[Prompt]
Transcribe each record below character for character.

[Collection entries]
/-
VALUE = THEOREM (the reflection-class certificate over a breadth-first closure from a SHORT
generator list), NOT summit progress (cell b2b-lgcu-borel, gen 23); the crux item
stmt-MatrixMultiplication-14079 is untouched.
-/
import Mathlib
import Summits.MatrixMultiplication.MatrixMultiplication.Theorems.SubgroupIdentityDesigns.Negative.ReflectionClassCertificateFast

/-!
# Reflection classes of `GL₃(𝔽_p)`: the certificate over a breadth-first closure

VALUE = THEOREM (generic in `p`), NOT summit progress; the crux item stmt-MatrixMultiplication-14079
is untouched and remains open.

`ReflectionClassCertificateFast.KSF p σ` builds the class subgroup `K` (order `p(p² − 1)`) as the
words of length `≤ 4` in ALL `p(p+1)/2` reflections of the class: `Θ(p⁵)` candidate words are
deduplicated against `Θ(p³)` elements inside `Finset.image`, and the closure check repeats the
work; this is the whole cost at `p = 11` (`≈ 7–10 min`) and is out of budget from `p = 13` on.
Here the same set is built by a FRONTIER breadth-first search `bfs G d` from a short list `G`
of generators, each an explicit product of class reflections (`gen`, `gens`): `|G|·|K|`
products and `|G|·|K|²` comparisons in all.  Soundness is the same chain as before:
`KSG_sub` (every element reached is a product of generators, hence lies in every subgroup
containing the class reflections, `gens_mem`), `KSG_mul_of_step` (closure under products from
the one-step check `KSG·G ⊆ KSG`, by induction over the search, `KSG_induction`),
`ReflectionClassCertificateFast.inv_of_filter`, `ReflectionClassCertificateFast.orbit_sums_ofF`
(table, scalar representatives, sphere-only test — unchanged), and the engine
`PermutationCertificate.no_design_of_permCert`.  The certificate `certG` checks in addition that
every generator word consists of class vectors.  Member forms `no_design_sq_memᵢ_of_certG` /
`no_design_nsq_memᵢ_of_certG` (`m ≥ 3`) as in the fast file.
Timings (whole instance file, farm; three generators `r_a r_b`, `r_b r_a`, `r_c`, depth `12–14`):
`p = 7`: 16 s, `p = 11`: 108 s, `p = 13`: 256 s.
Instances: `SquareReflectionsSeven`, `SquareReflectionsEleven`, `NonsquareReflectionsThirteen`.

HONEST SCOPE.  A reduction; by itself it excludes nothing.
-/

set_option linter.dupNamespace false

[Answer to the exercise]
/-
VALUE = THEOREM (the reflection-class certificate over a breadth-first closure from a SHORT
generator list), NOT summit progress (cell b2b-lgcu-borel, gen 23); the crux item
stmt-MatrixMultiplication-14079 is untouched.
-/
import Mathlib
import Summits.MatrixMultiplication.MatrixMultiplication.Theorems.SubgroupIdentityDesigns.Negative.ReflectionClassCertificateFast

/-!
# Reflection classes of `GL₃(𝔽_p)`: the certificate over a breadth-first closure

VALUE = THEOREM (generic in `p`), NOT summit progress; the crux item stmt-MatrixMultiplication-14079
is untouched and remains open.

`ReflectionClassCertificateFast.KSF p σ` builds the class subgroup `K` (order `p(p² − 1)`) as the
words of length `≤ 4` in ALL `p(p+1)/2` reflections of the class: `Θ(p⁵)` candidate words are
deduplicated against `Θ(p³)` elements inside `Finset.image`, and the closure check repeats the
work; this is the whole cost at `p = 11` (`≈ 7–10 min`) and is out of budget from `p = 13` on.
Here the same set is built by a FRONTIER breadth-first search `bfs G d` from a short list `G`
of generators, each an explicit product of class reflections (`gen`, `gens`): `|G|·|K|`
products and `|G|·|K|²` comparisons in all.  Soundness is the same chain as before:
`KSG_sub` (every element reached is a product of generators, hence lies in every subgroup
containing the class reflections, `gens_mem`), `KSG_mul_of_step` (closure under products from
the one-step check `KSG·G ⊆ KSG`, by induction over the search, `KSG_induction`),
`ReflectionClassCertificateFast.inv_of_filter`, `ReflectionClassCertificateFast.orbit_sums_ofF`
(table, scalar representatives, sphere-only test — unchanged), and the engine
`PermutationCertificate.no_design_of_permCert`.  The certificate `certG` checks in addition that
every generator word consists of class vectors.  Member forms `no_design_sq_memᵢ_of_certG` /
`no_design_nsq_memᵢ_of_certG` (`m ≥ 3`) as in the fast file.
Timings (whole instance file, farm; three generators `r_a r_b`, `r_b r_a`, `r_c`, depth `12–14`):
`p = 7`: 16 s, `p = 11`: 108 s, `p = 13`: 256 s.
Instances: `SquareReflectionsSeven`, `SquareReflectionsEleven`, `NonsquareReflectionsThirteen`.

HONEST SCOPE.  A reduction; by itself it excludes nothing.
-/

set_option linter.dupNamespace false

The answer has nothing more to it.